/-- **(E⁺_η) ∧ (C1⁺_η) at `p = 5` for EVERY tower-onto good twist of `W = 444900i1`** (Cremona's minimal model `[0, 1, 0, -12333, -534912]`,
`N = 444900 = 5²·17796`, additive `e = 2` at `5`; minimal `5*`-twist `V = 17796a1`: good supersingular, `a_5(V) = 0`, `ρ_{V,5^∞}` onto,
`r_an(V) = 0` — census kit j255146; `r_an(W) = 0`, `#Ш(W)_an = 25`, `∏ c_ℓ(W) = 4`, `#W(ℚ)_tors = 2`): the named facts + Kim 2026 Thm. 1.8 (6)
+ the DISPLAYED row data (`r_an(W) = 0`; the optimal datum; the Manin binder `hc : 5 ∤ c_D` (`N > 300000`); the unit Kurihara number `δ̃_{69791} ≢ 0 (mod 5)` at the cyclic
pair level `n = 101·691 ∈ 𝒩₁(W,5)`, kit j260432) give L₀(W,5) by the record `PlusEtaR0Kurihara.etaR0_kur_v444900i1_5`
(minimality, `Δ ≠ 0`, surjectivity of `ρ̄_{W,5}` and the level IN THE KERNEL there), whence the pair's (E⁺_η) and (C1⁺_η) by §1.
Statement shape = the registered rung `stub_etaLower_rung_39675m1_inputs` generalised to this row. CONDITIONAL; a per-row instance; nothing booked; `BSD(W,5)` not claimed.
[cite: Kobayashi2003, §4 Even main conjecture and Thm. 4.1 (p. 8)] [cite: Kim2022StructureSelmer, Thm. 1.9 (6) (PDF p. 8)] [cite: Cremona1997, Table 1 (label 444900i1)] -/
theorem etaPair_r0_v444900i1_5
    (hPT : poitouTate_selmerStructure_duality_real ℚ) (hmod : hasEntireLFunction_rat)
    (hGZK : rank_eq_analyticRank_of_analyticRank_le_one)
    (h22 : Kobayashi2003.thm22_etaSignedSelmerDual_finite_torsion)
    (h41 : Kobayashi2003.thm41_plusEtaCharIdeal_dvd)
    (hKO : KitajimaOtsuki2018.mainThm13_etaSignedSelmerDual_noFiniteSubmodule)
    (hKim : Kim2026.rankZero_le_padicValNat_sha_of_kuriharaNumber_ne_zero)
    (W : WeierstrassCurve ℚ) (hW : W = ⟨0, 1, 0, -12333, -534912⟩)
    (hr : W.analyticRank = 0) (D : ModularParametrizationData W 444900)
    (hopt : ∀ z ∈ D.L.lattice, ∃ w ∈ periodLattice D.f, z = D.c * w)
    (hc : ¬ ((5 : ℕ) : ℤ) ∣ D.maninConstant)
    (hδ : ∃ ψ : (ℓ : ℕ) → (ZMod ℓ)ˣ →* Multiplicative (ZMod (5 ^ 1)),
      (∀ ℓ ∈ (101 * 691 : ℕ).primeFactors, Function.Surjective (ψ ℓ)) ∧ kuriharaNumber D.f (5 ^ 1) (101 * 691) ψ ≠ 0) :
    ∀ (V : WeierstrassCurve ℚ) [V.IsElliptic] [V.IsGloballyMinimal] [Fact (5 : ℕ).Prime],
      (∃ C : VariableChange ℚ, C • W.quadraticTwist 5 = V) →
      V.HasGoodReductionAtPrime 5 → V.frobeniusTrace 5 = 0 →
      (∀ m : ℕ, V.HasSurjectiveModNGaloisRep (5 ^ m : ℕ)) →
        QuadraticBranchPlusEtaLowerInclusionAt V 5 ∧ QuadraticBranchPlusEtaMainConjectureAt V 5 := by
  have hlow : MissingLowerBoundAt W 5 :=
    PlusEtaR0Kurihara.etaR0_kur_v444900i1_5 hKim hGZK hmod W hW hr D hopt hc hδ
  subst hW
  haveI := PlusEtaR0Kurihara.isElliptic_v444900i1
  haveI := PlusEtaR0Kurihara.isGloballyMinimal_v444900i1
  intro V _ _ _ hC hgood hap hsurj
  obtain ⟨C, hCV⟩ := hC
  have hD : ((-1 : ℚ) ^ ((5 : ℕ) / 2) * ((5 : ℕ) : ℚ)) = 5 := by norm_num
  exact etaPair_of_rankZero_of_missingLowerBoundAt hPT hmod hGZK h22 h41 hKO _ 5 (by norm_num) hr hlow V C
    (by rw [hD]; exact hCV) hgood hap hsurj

**TASK DESCRIPTION:** In the listing above, the lines from the one containing "theorem etaPair_r0_v444900i1_5" through the last line are to be returned exactly.

**RESPONSE:**
theorem etaPair_r0_v444900i1_5
    (hPT : poitouTate_selmerStructure_duality_real ℚ) (hmod : hasEntireLFunction_rat)
    (hGZK : rank_eq_analyticRank_of_analyticRank_le_one)
    (h22 : Kobayashi2003.thm22_etaSignedSelmerDual_finite_torsion)
    (h41 : Kobayashi2003.thm41_plusEtaCharIdeal_dvd)
    (hKO : KitajimaOtsuki2018.mainThm13_etaSignedSelmerDual_noFiniteSubmodule)
    (hKim : Kim2026.rankZero_le_padicValNat_sha_of_kuriharaNumber_ne_zero)
    (W : WeierstrassCurve ℚ) (hW : W = ⟨0, 1, 0, -12333, -534912⟩)
    (hr : W.analyticRank = 0) (D : ModularParametrizationData W 444900)
    (hopt : ∀ z ∈ D.L.lattice, ∃ w ∈ periodLattice D.f, z = D.c * w)
    (hc : ¬ ((5 : ℕ) : ℤ) ∣ D.maninConstant)
    (hδ : ∃ ψ : (ℓ : ℕ) → (ZMod ℓ)ˣ →* Multiplicative (ZMod (5 ^ 1)),
      (∀ ℓ ∈ (101 * 691 : ℕ).primeFactors, Function.Surjective (ψ ℓ)) ∧ kuriharaNumber D.f (5 ^ 1) (101 * 691) ψ ≠ 0) :
    ∀ (V : WeierstrassCurve ℚ) [V.IsElliptic] [V.IsGloballyMinimal] [Fact (5 : ℕ).Prime],
      (∃ C : VariableChange ℚ, C • W.quadraticTwist 5 = V) →
      V.HasGoodReductionAtPrime 5 → V.frobeniusTrace 5 = 0 →
      (∀ m : ℕ, V.HasSurjectiveModNGaloisRep (5 ^ m : ℕ)) →
        QuadraticBranchPlusEtaLowerInclusionAt V 5 ∧ QuadraticBranchPlusEtaMainConjectureAt V 5 := by
  have hlow : MissingLowerBoundAt W 5 :=
    PlusEtaR0Kurihara.etaR0_kur_v444900i1_5 hKim hGZK hmod W hW hr D hopt hc hδ
  subst hW
  haveI := PlusEtaR0Kurihara.isElliptic_v444900i1
  haveI := PlusEtaR0Kurihara.isGloballyMinimal_v444900i1
  intro V _ _ _ hC hgood hap hsurj
  obtain ⟨C, hCV⟩ := hC
  have hD : ((-1 : ℚ) ^ ((5 : ℕ) / 2) * ((5 : ℕ) : ℚ)) = 5 := by norm_num
  exact etaPair_of_rankZero_of_missingLowerBoundAt hPT hmod hGZK h22 h41 hKO _ 5 (by norm_num) hr hlow V C
    (by rw [hD]; exact hCV) hgood hap hsurj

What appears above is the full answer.